Mais au fait, pourquoi cette chambre est-elle jaune ? Car enfin, on pourrait se poser plusieurs questions. N'est-ce pas déjà un crime que de tapisser la chambre d'une jeune femme dont on prétend qu'elle est d'une beauté rare, d'une couleur aussi laide ? Et si cette chambre n'avait pas été tapissée en jaune, aurait-elle suscitée ce crime ? Moi je dis qu'il faut toujours chercher à qui profite le crime. A-t-on d'ailleurs recherché qui était l'artisan-peintre qui a tapissé cette chambre ? Peut-être aurait-il fallu commencer l'enquête par cela, qu'en pensez-vous ?

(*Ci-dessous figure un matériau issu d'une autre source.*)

import Summits.Ventures.Crystal3D.Theorems.StickyWulffConstantGenericWallFloorBarlowReach
import Summits.Ventures.Crystal3D.Theorems.StickyWulffConstantGenericWallFloorStackWalkForcedChain
import HarnessLib

/-!
# A Barlow plate lies in the reach set of its CHAIN FRAMES (F4, G-side: the frame set `M₁ = chainFrames z L v₀` by name)
# (crux `GenericWallFloor`, stmt-Ventures-19480, line `WallLedgerG`; lane T's F4, cf-p1 §86(58) BA)

HONEST FRAMING. Venture `Summits/Ventures/Crystal3D` (cell `crystal3d-full`), helper `--supports` the crux `GenericWallFloor`
(stmt-Ventures-19480) of `route-Ventures-StickyWulffConstant`, registered line `WallLedgerG`, open stub `stub_twoSlabAdhesion`.
Rung credit only; F-C1 not moved; NOT the stub.

F4 runs the cap-started walkers of a Barlow plate with bottom entry `⟨L, v₀, 0⟩`; every frame they ever carry lies in
`chainFrames z L v₀` (`frame_mem_chainFrames_of_stack`, `…StackWalkForcedChain`), so that is the frame set `M₁` of
`walkRun_fst_mem_reachSet` / `walkEnd_not_high_barlow`.  `barlow_mem_reachSet` (`…BarlowReach`) puts the whole moved plate into
`reachSet L t M` for any `M ∋ L, twinFrame L (L e₃)`; here:

* `twinFrame_axis_mem_chainFrames` — the ∇ frame `twinFrame L (L e₃)` is a chain frame of `(L, v₀)` for every upper slot `v₀`
  (level `0` of the forced ray through the menu normal `L e₃`);
* **`barlow_mem_reachSet_chainFrames`** — every site `L·barlowPos σ k i j + s₀` lies in
  `reachSet L (L (haggLabel σ 0 · w) + s₀) (chainFrames z L v₀)`; hence every START ball and (by `walkRun_fst_mem_reachSet`) every
  END ball of the plate's walker family lies there, and the off-registry hypothesis of F4 reads
  `reachSet L₁ t₁ (chainFrames e₃ L₁ v₀) ∩ stacking L₂ s₂ σ₂ = ∅` (and symmetrically).
WHAT THIS IS NOT: no registry analysis (which pairs satisfy the off-registry hypothesis is lane F/T business); F-C1 not moved.
-/

noncomputable section

namespace Summit.Ventures.Crystal3D.Theorems

open Finset
open Literature.MathematicalPhysics.StatisticalMechanics
open scoped InnerProductSpace

/-- **The ∇ frame is a chain frame.**  For an upper slot `v₀` (`v₀ ₂ = √(2/3)`), `twinFrame L (L e₃) ∈ chainFrames z L v₀`. -/
theorem twinFrame_axis_mem_chainFrames (z : EuclideanSpace ℝ (Fin 3)) (L : EuclideanSpace ℝ (Fin 3) ≃ₗᵢ[ℝ] EuclideanSpace ℝ (Fin 3))
    {v₀ : EuclideanSpace ℝ (Fin 3)} (hv₀2 : v₀ 2 = Real.sqrt (2 / 3)) :
    twinFrame L (L (EuclideanSpace.single (2 : Fin 3) (1 : ℝ))) ∈ chainFrames z L v₀ := by
  have he : ‖EuclideanSpace.single (2 : Fin 3) (1 : ℝ)‖ = 1 := by rw [PiLp.norm_single, norm_one]
  refine Or.inr ⟨L (EuclideanSpace.single (2 : Fin 3) (1 : ℝ)), by rw [LinearIsometryEquiv.norm_map, he],
    fun w hw => ?_, by rw [inner_frame_axis, hv₀2], 0, ?_⟩
  · rw [inner_frame_axis]; exact slot_apply_two_cases hw
  · rw [forcedTop_zero]; rfl

/-- **A moved Barlow plate lies in the reach set of its chain frames.** -/
theorem barlow_mem_reachSet_chainFrames (z : EuclideanSpace ℝ (Fin 3))
    (L : EuclideanSpace ℝ (Fin 3) ≃ₗᵢ[ℝ] EuclideanSpace ℝ (Fin 3)) (s₀ : EuclideanSpace ℝ (Fin 3))
    {σ : ℤ → ℤ} (hσ : IsHaggSeq σ) {v₀ : EuclideanSpace ℝ (Fin 3)} (hv₀2 : v₀ 2 = Real.sqrt (2 / 3)) (k i j : ℤ) :
    L (barlowPos 1 (Real.sqrt (2 / 3)) σ k i j) + s₀ ∈
      reachSet L (L ((haggLabel σ 0 : ℝ) • barlowOffset 1) + s₀) (chainFrames z L v₀) :=
  barlow_mem_reachSet L s₀ hσ (self_mem_chainFrames z L v₀) (twinFrame_axis_mem_chainFrames z L hv₀2) k i j

end Summit.Ventures.Crystal3D.Theorems

end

Un juge d'instruction, un chef de la sûreté, un inspecteur, Un avocat, un journaliste se retrouvent sur les lieux du crime. Une jolie brochette pour faire un tarot...
Ici les personnages ont de la classe. Ils ont des rouflaquettes, des moustaches en guidon de vélo, porte agréablement la canne à la main, ont des chapeaux, prennent des trains de banlieue pour venir enquêter ensemble. Quand ils se parlent, qu'ils se contredisent volontiers pour les besoins de l'enquête, ils le font avec l'élégance des mots, et peut-être aussi du coeur. Qu'est-ce qui les a fait tous vibrer dans cette enquête apparemment banale ? Ici il est question de l'honneur d'une femme.
Ici la réputation jugeant parfois à tort le roman policier comme un art mineur est tordue, ce roman rejoint les lettres de noblesse de la littérature classique.
Il y a une adresse, une grâce, une poésie qui ici triomphent ici de la résolution d'une énigme a priori insoluble.
Roman criminel atypique, étonnant, où la fin se révèle surprenante, divulgâchant l'intrigue qui nous a tenu en haleine. Mais alors, où est Mystère de la chambre jaune ? Eh bien, sans doute ailleurs que dans son dénouement, ailleurs peut-être, dans l'intelligence d'une écriture inventive reléguant parfois l'enquête policière au second degré, reléguant certains auteurs de polars contemporains à de pâles griffonneurs.